Tunisia's Wikileaks Revolution?

Events in Tunisia are moving very quickly, so that nothing I or anyone else says to contextualize events is likely to have a lot of long-term currency. Yet, as someone who has followed this government for a while, and came to the conclusion a few years ago that its staying power could be limited, I’m certainly fascinated by what’s going on.

Here are some initial points:

(1) I do believe that the rapid move from protest to presidential departure in Tunisia shows the brittleness of Arab “secular republics” these days. This is in line with a post of mine a few months ago about the sort of model the Gulf state represents as a contrast. Ben Ali’s quick trip out of the country he has ruled for decades, I believe, is evidence that monarchies with a foot, or at least several toes, in Islamic legitimacy, have had a much better shot at allowing gradual political liberalization than largely military-based secular republics like Tunisia.

(2) For this reason, I think, Algeria and Egypt are definitely worth watching, although I would suspect there to be less of a possible spillover effect into Morocco.
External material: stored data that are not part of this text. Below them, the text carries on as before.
import Literature.Dynamics.Tilings.BandTiling
import Literature.Dynamics.Tilings.TorusCNF
import HarnessLib

/-!
# Clauses about column states of a band of the torus CNF (toolkit for the band refutation, I)

Topic `Literature/Dynamics/Tilings`. Toolkit for `TorusCNFBandRefutation.lean`, which refutes the
torus CNF `torusCNF T n` (`TorusCNF.lean`) inside bounded-depth Frege whenever the cyclic band of
its first `m + 1` rows admits no tiling, by dynamic programming over COLUMN STATES
`σ : Fin (m+1) → Fin t` (the tiles of the cells `(0, c), …, (m, c)` of a column `c`). This file
fixes the vocabulary:

* `bv hmn c r s` — the variable "cell `(r, c)` carries tile `s`" of `torusCNF` for a band row
  `r ≤ m < n`; the clauses `NS c σ` ("column `c` is NOT in state `σ`": the negative literals
  `¬x_(r,c,σ r)`), their prefixes `NSP c σ r` (rows `< r`) and the at-least clauses `AL c r k`
  ("cell `(r, c)` carries a tile `≥ k`"), with their values and variables;
* the local consistency predicates `VC T σ` (vertical matching inside a column state) and
  `HC T σ σ'` (horizontal matching of adjacent column states), and the KILLER CLAUSES of
  `torusCNF T n` contained in `NS c σ` (resp. `NS c σ ++ NS c' σ'`) when they fail
  (`exists_killer_of_not_vc`, `exists_killer_of_not_hc`).

Elementary; [folklore].
-/

namespace Literature.Dynamics.Tilings

namespace TorusBand

open Literature.Computability.Complexity WangTileSet

universe v

variable {C : Type v} [DecidableEq C] {t n m : ℕ}

/-! ### Variables of band cells -/

/-- A band row `r ≤ m` as a row of the `n × n` torus (`m < n`). [folklore] -/
def rowFin (hmn : m < n) (r : Fin (m + 1)) : Fin n :=
  ⟨r.1, lt_of_le_of_lt (Nat.le_of_lt_succ r.2) hmn⟩

/-- The variable "cell `(r, c)` carries tile `s`" (`r` a band row). [folklore] -/
def bv (hmn : m < n) (c : Fin n) (r : Fin (m + 1)) (s : Fin t) : ℕ :=
  torusVar t n (rowFin hmn r) c s

/-- `bv` is injective in `(c, r, s)`. [folklore] -/
theorem bv_injective {hmn : m < n} {c c' : Fin n} {r r' : Fin (m + 1)} {s s' : Fin t}
    (h : bv hmn c r s = bv hmn c' r' s') : c = c' ∧ r = r' ∧ s = s' := by
  obtain ⟨h1, h2, h3⟩ := torusVar_injective h
  refine ⟨h2, Fin.ext ?_, h3⟩
  have := congrArg Fin.val h1
  simpa [rowFin] using this

/-- Band variables are in range. [folklore] -/
theorem bv_lt (hmn : m < n) (c : Fin n) (r : Fin (m + 1)) (s : Fin t) : bv hmn c r s < n * n * t := by
  unfold bv torusVar
  have hr : (rowFin hmn r).1 < n := (rowFin hmn r).2
  have h1 : (rowFin hmn r).1 * n + c.1 < n * n := by
    calc (rowFin hmn r).1 * n + c.1 < (rowFin hmn r).1 * n + n := Nat.add_lt_add_left c.2 _
      _ = ((rowFin hmn r).1 + 1) * n := by ring
      _ ≤ n * n := Nat.mul_le_mul_right _ (Nat.succ_le_of_lt hr)
  calc ((rowFin hmn r).1 * n + c.1) * t + s.1 < ((rowFin hmn r).1 * n + c.1) * t + t :=
        Nat.add_lt_add_left s.2 _
    _ = ((rowFin hmn r).1 * n + c.1 + 1) * t := by ring
    _ ≤ n * n * t := Nat.mul_le_mul_right _ (Nat.succ_le_of_lt h1)

/-! ### The clauses -/

/-- `NS c σ`: "column `c` is not in state `σ`" — the negative literals `¬x_(r,c,σ r)`, `r ≤ m`.
[folklore] -/
def NS (hmn : m < n) (c : Fin n) (σ : Fin (m + 1) → Fin t) : Clause ℕ :=
  (List.finRange (m + 1)).map fun r => (bv hmn c r (σ r), false)

/-- `NSP c σ r`: the prefix of `NS c σ` on the rows `< r`. [folklore] -/
def NSP (hmn : m < n) (c : Fin n) (σ : Fin (m + 1) → Fin t) (r : ℕ) : Clause ℕ :=
  ((List.finRange (m + 1)).filter fun r' => r'.1 < r).map fun r' => (bv hmn c r' (σ r'), false)

variable (t) in
/-- `AL t c r k`: "cell `(r, c)` carries some tile `≥ k`" — the positive literals `x_(r,c,u)`,
`k ≤ u < t`. [folklore] -/
def AL (hmn : m < n) (c : Fin n) (r : Fin (m + 1)) (k : ℕ) : Clause ℕ :=
  ((List.finRange t).filter fun u => k ≤ u.1).map fun u => (bv hmn c r u, true)

variable {hmn : m < n}

/-- Membership in `NS`. [folklore] -/
theorem mem_NS {c : Fin n} {σ : Fin (m + 1) → Fin t} {l : Literal ℕ} :
    l ∈ NS hmn c σ ↔ ∃ r, l = (bv hmn c r (σ r), false) := by
  simp only [NS, List.mem_map, List.mem_finRange, true_and]
  exact ⟨fun ⟨r, h⟩ => ⟨r, h.symm⟩, fun ⟨r, h⟩ => ⟨r, h.symm⟩⟩

/-- Membership in `NSP`. [folklore] -/
theorem mem_NSP {c : Fin n} {σ : Fin (m + 1) → Fin t} {r : ℕ} {l : Literal ℕ} :
    l ∈ NSP hmn c σ r ↔ ∃ r' : Fin (m + 1), r'.1 < r ∧ l = (bv hmn c r' (σ r'), false) := by
  simp only [NSP, List.mem_map, List.mem_filter, List.mem_finRange, true_and, decide_eq_true_eq]
  exact ⟨fun ⟨r', h1, h2⟩ => ⟨r', h1, h2.symm⟩, fun ⟨r', h1, h2⟩ => ⟨r', h1, h2.symm⟩⟩

/-- Membership in `AL`. [folklore] -/
theorem mem_AL {c : Fin n} {r : Fin (m + 1)} {k : ℕ} {l : Literal ℕ} :
    l ∈ AL t hmn c r k ↔ ∃ u : Fin t, k ≤ u.1 ∧ l = (bv hmn c r u, true) := by
  simp only [AL, List.mem_map, List.mem_filter, List.mem_finRange, true_and, decide_eq_true_eq]
  exact ⟨fun ⟨u, h1, h2⟩ => ⟨u, h1, h2.symm⟩, fun ⟨u, h1, h2⟩ => ⟨u, h1, h2.symm⟩⟩

/-- The full prefix is the whole of `NS`. [folklore] -/
theorem NSP_of_le {c : Fin n} (σ : Fin (m + 1) → Fin t) {r : ℕ} (hr : m + 1 ≤ r) :
    NSP hmn c σ r = NS hmn c σ := by
  unfold NSP NS
  congr 1
  exact List.filter_eq_self.2 fun r' _ => by simpa using lt_of_lt_of_le r'.2 hr

/-- The empty prefix. [folklore] -/
theorem NSP_zero {c : Fin n} (σ : Fin (m + 1) → Fin t) : NSP hmn c σ 0 = [] := by
  unfold NSP
  rw [List.filter_eq_nil_iff.2 fun r' _ => by simp]
  rfl

/-- No tile is `≥ t`: `AL c r t = []`. [folklore] -/
theorem AL_of_le {c : Fin n} (r : Fin (m + 1)) {k : ℕ} (hk : t ≤ k) : AL t hmn c r k = [] := by
  unfold AL
  rw [List.filter_eq_nil_iff.2 fun u _ => by simpa using lt_of_lt_of_le u.2 hk]
  rfl

/-- Lengths. [folklore] -/
theorem length_NS (c : Fin n) (σ : Fin (m + 1) → Fin t) : (NS hmn c σ).length = m + 1 := by
  simp [NS]

/-- Lengths. [folklore] -/
theorem length_NSP_le (c : Fin n) (σ : Fin (m + 1) → Fin t) (r : ℕ) : (NSP hmn c σ r).length ≤ m + 1 := by
  simp only [NSP, List.length_map]
  exact (List.length_filter_le _ _).trans (by simp)

/-- Lengths. [folklore] -/
theorem length_AL_le (c : Fin n) (r : Fin (m + 1)) (k : ℕ) : (AL t hmn c r k).length ≤ t := by
  simp only [AL, List.length_map]
  exact (List.length_filter_le _ _).trans (by simp)

/-! ### Values -/

/-- A clause of negative literals is true iff one of its variables is false. [folklore] -/
theorem eval_NS_eq_true_iff (τ : ℕ → Bool) (c : Fin n) (σ : Fin (m + 1) → Fin t) :
    Clause.eval τ (NS hmn c σ) = true ↔ ∃ r, τ (bv hmn c r (σ r)) = false := by
  simp only [Clause.eval, List.any_eq_true, mem_NS]
  constructor
  · rintro ⟨l, ⟨r, rfl⟩, hl⟩
    refine ⟨r, ?_⟩
    simpa [Literal.eval] using hl
  · rintro ⟨r, hr⟩
    exact ⟨_, ⟨r, rfl⟩, by simpa [Literal.eval] using hr⟩

/-- Value of a prefix clause. [folklore] -/
theorem eval_NSP_eq_true_iff (τ : ℕ → Bool) (c : Fin n) (σ : Fin (m + 1) → Fin t) (r : ℕ) :
    Clause.eval τ (NSP hmn c σ r) = true ↔ ∃ r' : Fin (m + 1), r'.1 < r ∧ τ (bv hmn c r' (σ r')) = false := by
  simp only [Clause.eval, List.any_eq_true, mem_NSP]
  constructor
  · rintro ⟨l, ⟨r', hr', rfl⟩, hl⟩
    exact ⟨r', hr', by simpa [Literal.eval] using hl⟩
  · rintro ⟨r', hr', h⟩
    exact ⟨_, ⟨r', hr', rfl⟩, by simpa [Literal.eval] using h⟩

/-- Value of an at-least clause. [folklore] -/
theorem eval_AL_eq_true_iff (τ : ℕ → Bool) (c : Fin n) (r : Fin (m + 1)) (k : ℕ) :
    Clause.eval τ (AL t hmn c r k) = true ↔ ∃ u : Fin t, k ≤ u.1 ∧ τ (bv hmn c r u) = true := by
  simp only [Clause.eval, List.any_eq_true, mem_AL]
  constructor
  · rintro ⟨l, ⟨u, hu, rfl⟩, hl⟩
    exact ⟨u, hu, by simpa [Literal.eval] using hl⟩
  · rintro ⟨u, hu, h⟩
    exact ⟨_, ⟨u, hu, rfl⟩, by simpa [Literal.eval] using h⟩

/-- Value of a concatenation of clauses. [folklore] -/
theorem eval_append (τ : ℕ → Bool) (A B : Clause ℕ) :
    Clause.eval τ (A ++ B) = (Clause.eval τ A || Clause.eval τ B) := by
  simp [Clause.eval, List.any_append]

/-- A clause containing all literals of a true clause is true. [folklore] -/
theorem eval_of_subset {τ : ℕ → Bool} {A B : Clause ℕ} (hsub : ∀ l ∈ A, l ∈ B)
    (hA : Clause.eval τ A = true) : Clause.eval τ B = true := by
  simp only [Clause.eval, List.any_eq_true] at hA ⊢
  obtain ⟨l, hl, hv⟩ := hA
  exact ⟨l, hsub l hl, hv⟩

/-! ### All column states -/

/-- The list of all column states. [folklore] -/
noncomputable def states (m t : ℕ) : List (Fin (m + 1) → Fin t) :=
  (Finset.univ : Finset (Fin (m + 1) → Fin t)).toList

/-- Every state is listed. [folklore] -/
theorem mem_states (σ : Fin (m + 1) → Fin t) : σ ∈ states m t :=
  Finset.mem_toList.2 (Finset.mem_univ σ)

/-- There are `t^(m+1)` column states. [folklore] -/
theorem length_states (m t : ℕ) : (states m t).length = t ^ (m + 1) := by
  rw [states, Finset.length_toList, Finset.card_univ, Fintype.card_fun, Fintype.card_fin,
    Fintype.card_fin]

/-! ### Local consistency of column states and the killer clauses -/

/-- Vertical consistency of a column state: consecutive rows match. [folklore] -/
def VC (T : WangTileSet (Fin t) C) (σ : Fin (m + 1) → Fin t) : Prop :=
  ∀ (r : Fin (m + 1)) (h : r.1 + 1 < m + 1), T.south (σ r) = T.north (σ ⟨r.1 + 1, h⟩)

/-- Horizontal consistency of two adjacent column states. [folklore] -/
def HC (T : WangTileSet (Fin t) C) (σ σ' : Fin (m + 1) → Fin t) : Prop :=
  ∀ r : Fin (m + 1), T.east (σ r) = T.west (σ' r)

/-- **Killer clause of a vertically inconsistent column state**: some vertical mismatch clause of
`torusCNF T n` is contained in `NS c σ`. [folklore] -/
theorem exists_killer_of_not_vc (T : WangTileSet (Fin t) C) (hmn : m < n) (c : Fin n)
    {σ : Fin (m + 1) → Fin t} (h : ¬ VC T σ) :
    ∃ A ∈ T.torusCNF n, ∀ l ∈ A, l ∈ NS hmn c σ := by
  simp only [VC, not_forall] at h
  obtain ⟨r, hr, hne⟩ := h
  set r1 : Fin (m + 1) := ⟨r.1 + 1, hr⟩ with hr1
  have hrow : (⟨((rowFin hmn r).1 + 1) % n, Nat.mod_lt _ (rowFin hmn r).pos⟩ : Fin n) = rowFin hmn r1 := by
    apply Fin.ext
    simp only [rowFin, hr1]
    exact Nat.mod_eq_of_lt (by omega)
  refine ⟨[(torusVar t n (rowFin hmn r) c (σ r), false),
      (torusVar t n ⟨((rowFin hmn r).1 + 1) % n, Nat.mod_lt _ (rowFin hmn r).pos⟩ c (σ r1), false)],
    (mem_torusCNF_iff T n _).2 (Or.inr (Or.inr (Or.inr ⟨rowFin hmn r, c, σ r, σ r1, hne, rfl⟩))), ?_⟩
  intro l hl
  simp only [List.mem_cons, List.not_mem_nil, or_false] at hl
  rcases hl with rfl | rfl
  · exact mem_NS.2 ⟨r, rfl⟩
  · rw [hrow]; exact mem_NS.2 ⟨r1, rfl⟩

/-- **Killer clause of a horizontally inconsistent pair of column states** on adjacent columns
`c` and `c' = c + 1 mod n`: some horizontal mismatch clause of `torusCNF T n` is contained in
`NS c σ ++ NS c' σ'`. [folklore] -/
theorem exists_killer_of_not_hc (T : WangTileSet (Fin t) C) (hmn : m < n) {c c' : Fin n}
    (hcc' : c'.1 = (c.1 + 1) % n) {σ σ' : Fin (m + 1) → Fin t} (h : ¬ HC T σ σ') :
    ∃ A ∈ T.torusCNF n, ∀ l ∈ A, l ∈ NS hmn c σ ++ NS hmn c' σ' := by
  simp only [HC, not_forall] at h
  obtain ⟨r, hne⟩ := h
  have hcol : (⟨(c.1 + 1) % n, Nat.mod_lt _ c.pos⟩ : Fin n) = c' := Fin.ext hcc'.symm
  refine ⟨[(torusVar t n (rowFin hmn r) c (σ r), false),
      (torusVar t n (rowFin hmn r) ⟨(c.1 + 1) % n, Nat.mod_lt _ c.pos⟩ (σ' r), false)],
    (mem_torusCNF_iff T n _).2 (Or.inr (Or.inr (Or.inl ⟨rowFin hmn r, c, σ r, σ' r, hne, rfl⟩))), ?_⟩
  intro l hl
  simp only [List.mem_cons, List.not_mem_nil, or_false] at hl
  rcases hl with rfl | rfl
  · exact List.mem_append_left _ (mem_NS.2 ⟨r, rfl⟩)
  · rw [hcol]; exact List.mem_append_right _ (mem_NS.2 ⟨r, rfl⟩)

/-- The at-least-one clause of a band cell is a clause of `torusCNF` all of whose literals lie in
`AL t c r 0`, and conversely. [folklore] -/
theorem atLeastOne_mem (T : WangTileSet (Fin t) C) (hmn : m < n) (c : Fin n) (r : Fin (m + 1)) :
    ((List.finRange t).map fun s => (bv hmn c r s, true)) ∈ T.torusCNF n ∧
      ∀ l, l ∈ ((List.finRange t).map fun s => (bv hmn c r s, true)) ↔ l ∈ AL t hmn c r 0 := by
  refine ⟨(mem_torusCNF_iff T n _).2 (Or.inl ⟨rowFin hmn r, c, rfl⟩), fun l => ?_⟩
  rw [mem_AL, List.mem_map]
  constructor
  · rintro ⟨s, -, rfl⟩
    exact ⟨s, Nat.zero_le _, rfl⟩
  · rintro ⟨s, -, rfl⟩
    exact ⟨s, List.mem_finRange s, rfl⟩

end TorusBand

end Literature.Dynamics.Tilings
(3) It’s very interesting that Wikileaks cables may have had an effect on political mobilization here. Of course, Tunisians know all about, and have grudgingly tolerated, the amount of corruption that has taken place at high levels of the political system. But I agree with Elizabeth Dickinson that the specifics of the leaked cables, and, more, their sober-headed, rational tone, probably did matter to some Tunisians, even if socioeconomic discontent and the clarity of the state’s repressive apparatus were even more significant.

(4) Clearly, Ben Ali’s recent “re-election” only furthered his unpopularity, rather than bolstering his legitimacy in any way. This can’t be making Hosni Mubarak in Egypt rest very well, after the firestorm his recent “re-election” generated.

(5) Sadly, the level of repression of civil and political rights, and credible opposition, that Ben Ali’s regime resorted to in order to stay in power has left little clear pro-liberalization prospects in Tunisia. This is ironic given that Tunisia has certainly been a home in the past for a lot of sophisticated lawyers, academics and activists committed to democratization and the rule of law. Still, the speed of Ben Ali’s move,s first to pledge he wouldn’t stand for re-election in 2014, and then to leave the country, are something unprecedented in recent Arab political history. This could well mean that there is space for concerned Western governments (hello US, but especially BONJOUR LA FRANCE) to work hard and behind the scenes to try to prevent a purely military government for anything but a short time. Indeed, events in Tunisia should give hope to those who believe that gentle pressures for Arab military “elected presidents” are potentially useful.

(6) This said, of course, the typical Western governmental dynamic will be to favor some sort of stability over the fear of disorder, and, particularly Islamism. Yet this is an important time to acknowledge that order without at least a certain amount of either political legitimacy or political rights, even in a relatively highly-performing economy, holds real risks in Arab countries today.